At the line containing "open NE7HintUnconditionalSU2 (line_of_small)", begin setting down the entries exactly, and stop only after the last line.
** Opening THE INPUT block **
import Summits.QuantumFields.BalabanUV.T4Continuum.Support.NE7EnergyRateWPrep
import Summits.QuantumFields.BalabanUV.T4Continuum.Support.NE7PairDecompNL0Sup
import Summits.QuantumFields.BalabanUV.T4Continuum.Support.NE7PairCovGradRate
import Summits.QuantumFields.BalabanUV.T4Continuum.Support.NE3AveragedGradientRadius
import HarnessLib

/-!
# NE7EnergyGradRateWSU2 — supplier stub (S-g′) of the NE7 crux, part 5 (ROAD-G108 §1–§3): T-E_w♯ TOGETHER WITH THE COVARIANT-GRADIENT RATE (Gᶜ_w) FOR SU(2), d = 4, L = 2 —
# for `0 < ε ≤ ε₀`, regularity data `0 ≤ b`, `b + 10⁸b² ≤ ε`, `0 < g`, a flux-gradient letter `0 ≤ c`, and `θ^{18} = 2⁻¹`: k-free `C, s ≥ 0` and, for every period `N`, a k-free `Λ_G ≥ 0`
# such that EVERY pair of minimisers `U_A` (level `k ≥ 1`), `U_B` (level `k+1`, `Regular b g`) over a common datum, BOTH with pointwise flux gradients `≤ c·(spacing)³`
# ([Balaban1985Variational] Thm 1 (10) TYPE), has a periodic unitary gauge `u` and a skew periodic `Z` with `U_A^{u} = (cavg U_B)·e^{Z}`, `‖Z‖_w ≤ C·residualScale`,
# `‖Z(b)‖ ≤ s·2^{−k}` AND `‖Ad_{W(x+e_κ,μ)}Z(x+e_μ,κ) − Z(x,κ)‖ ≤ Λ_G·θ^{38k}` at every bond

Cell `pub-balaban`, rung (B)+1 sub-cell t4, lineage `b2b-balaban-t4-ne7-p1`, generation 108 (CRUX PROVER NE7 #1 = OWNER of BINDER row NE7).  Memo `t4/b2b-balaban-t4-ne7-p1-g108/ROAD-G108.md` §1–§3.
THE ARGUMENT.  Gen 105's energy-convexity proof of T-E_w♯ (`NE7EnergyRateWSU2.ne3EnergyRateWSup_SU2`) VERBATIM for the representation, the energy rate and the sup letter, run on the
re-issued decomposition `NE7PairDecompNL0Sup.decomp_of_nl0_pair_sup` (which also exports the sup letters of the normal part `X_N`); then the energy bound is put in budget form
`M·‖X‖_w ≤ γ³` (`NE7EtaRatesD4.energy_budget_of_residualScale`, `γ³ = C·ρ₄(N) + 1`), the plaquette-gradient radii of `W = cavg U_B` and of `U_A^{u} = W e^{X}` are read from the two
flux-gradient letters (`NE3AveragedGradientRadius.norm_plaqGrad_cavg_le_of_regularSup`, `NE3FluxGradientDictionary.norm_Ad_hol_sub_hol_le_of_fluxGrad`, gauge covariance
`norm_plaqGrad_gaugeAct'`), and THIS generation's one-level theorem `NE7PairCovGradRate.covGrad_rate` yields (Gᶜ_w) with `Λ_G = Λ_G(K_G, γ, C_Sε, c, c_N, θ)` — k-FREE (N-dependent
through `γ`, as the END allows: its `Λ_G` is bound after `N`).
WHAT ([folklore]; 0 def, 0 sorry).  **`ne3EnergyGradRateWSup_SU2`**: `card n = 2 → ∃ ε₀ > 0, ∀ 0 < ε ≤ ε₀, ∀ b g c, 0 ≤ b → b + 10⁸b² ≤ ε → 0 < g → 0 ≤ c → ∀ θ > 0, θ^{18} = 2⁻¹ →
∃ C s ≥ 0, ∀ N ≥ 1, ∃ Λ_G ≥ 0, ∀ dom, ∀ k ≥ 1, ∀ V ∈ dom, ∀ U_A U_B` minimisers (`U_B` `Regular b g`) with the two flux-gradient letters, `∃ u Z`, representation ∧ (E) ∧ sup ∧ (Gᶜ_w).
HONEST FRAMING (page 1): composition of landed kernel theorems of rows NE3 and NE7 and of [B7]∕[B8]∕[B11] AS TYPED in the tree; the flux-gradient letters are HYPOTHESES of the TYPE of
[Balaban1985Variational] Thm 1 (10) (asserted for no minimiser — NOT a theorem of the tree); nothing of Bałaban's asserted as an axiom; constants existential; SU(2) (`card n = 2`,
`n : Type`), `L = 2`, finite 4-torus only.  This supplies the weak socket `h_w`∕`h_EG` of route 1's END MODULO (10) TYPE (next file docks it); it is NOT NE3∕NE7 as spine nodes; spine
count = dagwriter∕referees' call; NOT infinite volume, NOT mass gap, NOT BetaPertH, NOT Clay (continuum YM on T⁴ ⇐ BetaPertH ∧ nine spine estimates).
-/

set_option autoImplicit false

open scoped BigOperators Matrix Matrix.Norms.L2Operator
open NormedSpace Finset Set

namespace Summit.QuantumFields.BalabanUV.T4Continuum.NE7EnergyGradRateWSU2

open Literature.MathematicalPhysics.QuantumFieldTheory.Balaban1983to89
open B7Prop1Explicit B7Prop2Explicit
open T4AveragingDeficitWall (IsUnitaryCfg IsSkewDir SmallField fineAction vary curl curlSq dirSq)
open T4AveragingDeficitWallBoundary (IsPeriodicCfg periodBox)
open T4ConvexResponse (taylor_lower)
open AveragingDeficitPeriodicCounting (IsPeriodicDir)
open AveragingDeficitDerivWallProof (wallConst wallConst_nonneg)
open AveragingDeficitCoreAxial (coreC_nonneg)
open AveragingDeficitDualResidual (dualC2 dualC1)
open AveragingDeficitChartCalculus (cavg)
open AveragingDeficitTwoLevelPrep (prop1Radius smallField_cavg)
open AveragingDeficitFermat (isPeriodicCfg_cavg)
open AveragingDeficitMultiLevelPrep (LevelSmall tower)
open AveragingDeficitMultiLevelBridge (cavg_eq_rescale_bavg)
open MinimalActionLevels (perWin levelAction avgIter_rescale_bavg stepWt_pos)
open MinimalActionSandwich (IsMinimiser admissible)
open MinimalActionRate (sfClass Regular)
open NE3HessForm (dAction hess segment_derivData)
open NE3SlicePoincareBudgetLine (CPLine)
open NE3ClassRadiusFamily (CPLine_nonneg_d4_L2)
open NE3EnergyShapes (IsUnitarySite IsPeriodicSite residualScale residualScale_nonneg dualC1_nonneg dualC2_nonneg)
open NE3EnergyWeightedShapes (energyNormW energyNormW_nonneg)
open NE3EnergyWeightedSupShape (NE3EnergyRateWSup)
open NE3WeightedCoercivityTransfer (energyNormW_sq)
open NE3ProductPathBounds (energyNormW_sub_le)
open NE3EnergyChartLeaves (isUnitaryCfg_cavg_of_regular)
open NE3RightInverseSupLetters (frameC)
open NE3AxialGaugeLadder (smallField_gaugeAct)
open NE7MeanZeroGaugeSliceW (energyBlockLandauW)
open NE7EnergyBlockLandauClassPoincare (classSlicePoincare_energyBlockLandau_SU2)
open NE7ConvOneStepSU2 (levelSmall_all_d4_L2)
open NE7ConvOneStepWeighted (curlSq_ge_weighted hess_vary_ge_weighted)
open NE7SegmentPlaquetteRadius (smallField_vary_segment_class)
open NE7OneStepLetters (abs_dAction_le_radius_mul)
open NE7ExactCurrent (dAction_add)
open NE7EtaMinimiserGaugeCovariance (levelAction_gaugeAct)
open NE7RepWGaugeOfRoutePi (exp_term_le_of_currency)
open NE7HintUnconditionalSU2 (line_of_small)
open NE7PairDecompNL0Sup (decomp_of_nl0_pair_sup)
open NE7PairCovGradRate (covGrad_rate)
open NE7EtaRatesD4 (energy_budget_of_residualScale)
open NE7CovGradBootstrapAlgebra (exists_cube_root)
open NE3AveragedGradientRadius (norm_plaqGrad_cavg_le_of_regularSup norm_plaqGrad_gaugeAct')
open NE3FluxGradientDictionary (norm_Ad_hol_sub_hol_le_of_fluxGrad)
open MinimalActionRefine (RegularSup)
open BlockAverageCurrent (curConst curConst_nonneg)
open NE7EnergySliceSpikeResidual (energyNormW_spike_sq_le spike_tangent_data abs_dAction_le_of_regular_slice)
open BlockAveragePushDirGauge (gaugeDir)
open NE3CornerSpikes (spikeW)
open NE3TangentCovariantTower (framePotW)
** Closing THE INPUT block **
**ANSWER BOX:**
open NE7HintUnconditionalSU2 (line_of_small)
open NE7PairDecompNL0Sup (decomp_of_nl0_pair_sup)
open NE7PairCovGradRate (covGrad_rate)
open NE7EtaRatesD4 (energy_budget_of_residualScale)
open NE7CovGradBootstrapAlgebra (exists_cube_root)
open NE3AveragedGradientRadius (norm_plaqGrad_cavg_le_of_regularSup norm_plaqGrad_gaugeAct')
open NE3FluxGradientDictionary (norm_Ad_hol_sub_hol_le_of_fluxGrad)
open MinimalActionRefine (RegularSup)
open BlockAverageCurrent (curConst curConst_nonneg)
open NE7EnergySliceSpikeResidual (energyNormW_spike_sq_le spike_tangent_data abs_dAction_le_of_regular_slice)
open BlockAveragePushDirGauge (gaugeDir)
open NE3CornerSpikes (spikeW)
open NE3TangentCovariantTower (framePotW)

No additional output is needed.